Ein Weltklasse Orchester in vollkommener Harmonie
Ob die Celli mit ihren Pizzicato die Violinen bei ihren Läufen kontrapunktieren oder die sanften, trotzdem resoluten Crescendi der Bratschen zum voluminösen Tutti überführen, der Organismus dieses Klangkörpers atmet in höchster Harmonie, bietet Kammermusik auf Weltklasseniveau. Das haben längst auch ausländische Konzertveranstalter gemerkt, wie die sich mehrenden Auslandsengagements für das Orchester zeigen.
Als erstes Schweizer Orchester in der Hamburger Elbphilharmonie
So waren die „Lucerne Festival Strings“ u.a. das erste Schweizer Orchester überhaupt, das die Ehre hatte, in der Hamburger Elbphilharmonie, dem momentan wohl spektakulärsten und, aufgrund seiner Akustik berühmtesten Konzertgebäude der Welt, zu konzertieren. Dort gastieren sie auch am kommenden 16. Juni wieder, zwei Tage nachdem sie die Berliner im dortigen Konzerthaus beglückt haben werden.

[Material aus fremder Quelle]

import Summits.RiemannHypothesis.RiemannHypothesis.Theorems.PfPersistenceDefectiveTransportShape
import HarnessLib

/-!
# PF persistence campaign (cell `pub-rhpf`, leaf G1.22 TRANSPORT-1, gen 9): the transport kernel of
record, part 9b — the SECTOR CLOCK DICTIONARIES of the shape face

Honest framing (verbatim, applies to every line): mechanism/rigidity campaign; no RH claims.

Part 8 §3 proved, for the parity-free bottom `ε = weilGroundEnergy`, that convexity of the clock
function `t ↦ ε (log t / κ)` on a half-line (`κ > 0`) is a floor of rate `κ`, hence confines every
nontrivial zero to `|Re ρ − 1/2| ≤ κ/2` (content only for `κ < 1`).  This part records the same
dictionary for the two SECTOR bottoms `ε_od = weilOddGroundEnergy`, `ε_ev = weilEvenGroundEnergy`,
through the sector floor-rate dictionaries `abs_re_sub_half_le_of_{odd,even}_floor_eventually` /
`quasiRiemannHypothesis_of_{odd,even}_floor` (`PfPersistenceFloorRate{Odd,}`):

* `floor_of_convexOn_clock'` — part 8 `floor_of_convexOn_clock` for an arbitrary `F : ℝ → ℝ`;
* `strip_of_convexOn_clock_{odd,even}`, `quasiRiemannHypothesis_of_convexOn_clock_{odd,even}`,
  `not_convexOn_clock_{odd,even}_of_offline_zero` (Ω-forms).

Every convexity clause is a HYPOTHESIS — no real `κ` is asserted to satisfy it; no reach number;
nothing here is a step toward RH.  (Part 9, `PfPersistenceDefectiveTransportShapeSector`, has the
concavity side and the RH-free exclusions of the sector cells.)

References: E. Bombieri, Rend. Mat. Acc. Lincei (9) 11 (2000) §4; secant inequalities [folklore].
-/

noncomputable section

set_option linter.dupNamespace false

namespace Summit.RiemannHypothesis.RiemannHypothesis.Theorems.PfPersistenceDefectiveTransport

open Set
open _root_.Literature.NumberTheory.LFunctions
open _root_.Summit.RiemannHypothesis.RiemannHypothesis.Theorems.PfPersistenceFloorRate
  (abs_re_sub_half_le_of_even_floor_eventually quasiRiemannHypothesis_of_even_floor)
open _root_.Summit.RiemannHypothesis.RiemannHypothesis.Theorems.PfPersistenceFloorRateOdd
  (abs_re_sub_half_le_of_odd_floor_eventually quasiRiemannHypothesis_of_odd_floor)

/-! ## §1 The clock floor for an arbitrary function -/

/-- **Convexity against the clock `e^{κ a}` gives a floor of rate `κ`, for any `F`** (part 8
`floor_of_convexOn_clock` made abstract). RH-free. [folklore] -/
theorem floor_of_convexOn_clock' {F : ℝ → ℝ} {κ t₀ : ℝ} (hκ : 0 < κ) (ht₀ : 0 < t₀)
    (hconv : ConvexOn ℝ (Ici t₀) (fun t : ℝ => F (Real.log t / κ))) :
    ∃ K a₀ : ℝ, ∀ a : ℝ, a₀ ≤ a → -(K * Real.exp (κ * a)) ≤ F a := by
  set g : ℝ → ℝ := fun t : ℝ => F (Real.log t / κ) with hg
  refine ⟨max (-g (t₀ + 1)) 0 + max (g t₀ - g (t₀ + 1)) 0, Real.log (t₀ + 1) / κ, fun a ha ↦ ?_⟩
  have hM : 0 ≤ max (g t₀ - g (t₀ + 1)) 0 := le_max_right _ _
  have ha' : Real.log (t₀ + 1) ≤ κ * a := by
    have := (div_le_iff₀ hκ).1 ha
    linarith [mul_comm a κ]
  have ht : t₀ + 1 ≤ Real.exp (κ * a) := by
    calc t₀ + 1 = Real.exp (Real.log (t₀ + 1)) := (Real.exp_log (by linarith)).symm
      _ ≤ Real.exp (κ * a) := Real.exp_le_exp.2 ha'
  have he1 : 1 ≤ Real.exp (κ * a) := by
    have h0 : 0 ≤ Real.log (t₀ + 1) := Real.log_nonneg (by linarith)
    exact Real.one_le_exp (h0.trans ha')
  have hfloor := linearFloor_of_convexOn (f := g) (by linarith) hconv (Real.exp (κ * a)) ht
  have hga : g (Real.exp (κ * a)) = F a := by
    simp only [hg, Real.log_exp, mul_div_cancel_left₀ a hκ.ne']
  rw [hga] at hfloor
  have h3 : -g (t₀ + 1) ≤ max (-g (t₀ + 1)) 0 * Real.exp (κ * a) :=
    (le_max_left _ _).trans (le_mul_of_one_le_right (le_max_right _ _) he1)
  have e : (max (-g (t₀ + 1)) 0 + max (g t₀ - g (t₀ + 1)) 0) * Real.exp (κ * a)
      = max (-g (t₀ + 1)) 0 * Real.exp (κ * a)
        + max (g t₀ - g (t₀ + 1)) 0 * Real.exp (κ * a) := by ring
  linarith

/-! ## §2 The sector clock dictionaries: clock-`κ` convexity confines the zeros to `κ/2` -/

/-- **Odd shape thermometer.**  Convexity of `t ↦ ε_od (log t / κ)` on `[t₀, ∞)` (`κ > 0`,
`t₀ > 0`) ⟹ floor of rate `κ` (§1) ⟹ `|Re ρ − 1/2| ≤ κ/2` for every nontrivial zero
(`abs_re_sub_half_le_of_odd_floor_eventually`).  Content only for `κ < 1`.  CONDITIONAL (shape
hypothesis, not claimed); proof.conditional; no RH claim. [folklore] -/
theorem strip_of_convexOn_clock_odd {κ t₀ : ℝ} (hκ : 0 < κ) (ht₀ : 0 < t₀)
    (hconv : ConvexOn ℝ (Ici t₀) (fun t : ℝ => weilOddGroundEnergy (Real.log t / κ)))
    {ρ : ℂ} (hρ : ρ ∈ ZetaZeros.riemannZetaNontrivialZeros) : |ρ.re - 1 / 2| ≤ κ / 2 := by
  obtain ⟨K, a₀, h⟩ := floor_of_convexOn_clock' hκ ht₀ hconv
  exact abs_re_sub_half_le_of_odd_floor_eventually hκ.le h hρ

/-- Quasi-RH form of the odd shape thermometer. CONDITIONAL; proof.conditional; no RH claim.
[folklore] -/
theorem quasiRiemannHypothesis_of_convexOn_clock_odd {κ t₀ : ℝ} (hκ : 0 < κ) (ht₀ : 0 < t₀)
    (hconv : ConvexOn ℝ (Ici t₀) (fun t : ℝ => weilOddGroundEnergy (Real.log t / κ))) :
    QuasiRiemannHypothesis (1 / 2 + κ / 2) := by
  obtain ⟨K, a₀, h⟩ := floor_of_convexOn_clock' hκ ht₀ hconv
  exact quasiRiemannHypothesis_of_odd_floor hκ.le h

/-- **Ω-form, odd sector.**  A zero with `|Re ρ − 1/2| > κ/2` forbids convexity of `ε_od` against
the clock `e^{κ a}` on every half-line.  RH-free implication; no RH claim. [folklore] -/
theorem not_convexOn_clock_odd_of_offline_zero {ρ : ℂ}
    (hρ : ρ ∈ ZetaZeros.riemannZetaNontrivialZeros) {κ : ℝ} (hκ : 0 < κ)
    (hfar : κ / 2 < |ρ.re - 1 / 2|) {t₀ : ℝ} (ht₀ : 0 < t₀) :
    ¬ ConvexOn ℝ (Ici t₀) (fun t : ℝ => weilOddGroundEnergy (Real.log t / κ)) :=
  fun h ↦ (not_le.2 hfar) (strip_of_convexOn_clock_odd hκ ht₀ h hρ)

/-- **Even shape thermometer.**  Convexity of `t ↦ ε_ev (log t / κ)` on `[t₀, ∞)` (`κ > 0`,
`t₀ > 0`) ⟹ `|Re ρ − 1/2| ≤ κ/2` (`abs_re_sub_half_le_of_even_floor_eventually`).  CONDITIONAL;
proof.conditional; no RH claim. [folklore] -/
theorem strip_of_convexOn_clock_even {κ t₀ : ℝ} (hκ : 0 < κ) (ht₀ : 0 < t₀)
    (hconv : ConvexOn ℝ (Ici t₀) (fun t : ℝ => weilEvenGroundEnergy (Real.log t / κ)))
    {ρ : ℂ} (hρ : ρ ∈ ZetaZeros.riemannZetaNontrivialZeros) : |ρ.re - 1 / 2| ≤ κ / 2 := by
  obtain ⟨K, a₀, h⟩ := floor_of_convexOn_clock' hκ ht₀ hconv
  exact abs_re_sub_half_le_of_even_floor_eventually hκ.le h hρ

/-- Quasi-RH form of the even shape thermometer. CONDITIONAL; proof.conditional; no RH claim.
[folklore] -/
theorem quasiRiemannHypothesis_of_convexOn_clock_even {κ t₀ : ℝ} (hκ : 0 < κ) (ht₀ : 0 < t₀)
    (hconv : ConvexOn ℝ (Ici t₀) (fun t : ℝ => weilEvenGroundEnergy (Real.log t / κ))) :
    QuasiRiemannHypothesis (1 / 2 + κ / 2) := by
  obtain ⟨K, a₀, h⟩ := floor_of_convexOn_clock' hκ ht₀ hconv
  exact quasiRiemannHypothesis_of_even_floor hκ.le h

/-- **Ω-form, even sector.**  RH-free implication; no RH claim. [folklore] -/
theorem not_convexOn_clock_even_of_offline_zero {ρ : ℂ}
    (hρ : ρ ∈ ZetaZeros.riemannZetaNontrivialZeros) {κ : ℝ} (hκ : 0 < κ)
    (hfar : κ / 2 < |ρ.re - 1 / 2|) {t₀ : ℝ} (ht₀ : 0 < t₀) :
    ¬ ConvexOn ℝ (Ici t₀) (fun t : ℝ => weilEvenGroundEnergy (Real.log t / κ)) :=
  fun h ↦ (not_le.2 hfar) (strip_of_convexOn_clock_even hκ ht₀ h hρ)

end Summit.RiemannHypothesis.RiemannHypothesis.Theorems.PfPersistenceDefectiveTransport

end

Begeistertes Publikum feierte die Musiker
Das diesen Musikern treue Publikum im sehr gutgefüllten Konzertsaal, belohnte die Protagonisten mit einem langanhaltenden, starken Applaus, was diesen ein Lächeln in die glücklichen Gesichter zauberte, zumal die einzelnen Register jeweils noch eine Sonderakklamation abholen durften. Ich bin mir sicher, dass es, Dank solch grossartigen Konzerten, nicht mehr lange dauert, bis ich schreiben kann. vor ausverkauften Rängen und nicht mehr im sehr gut besetzten Konzertsaal.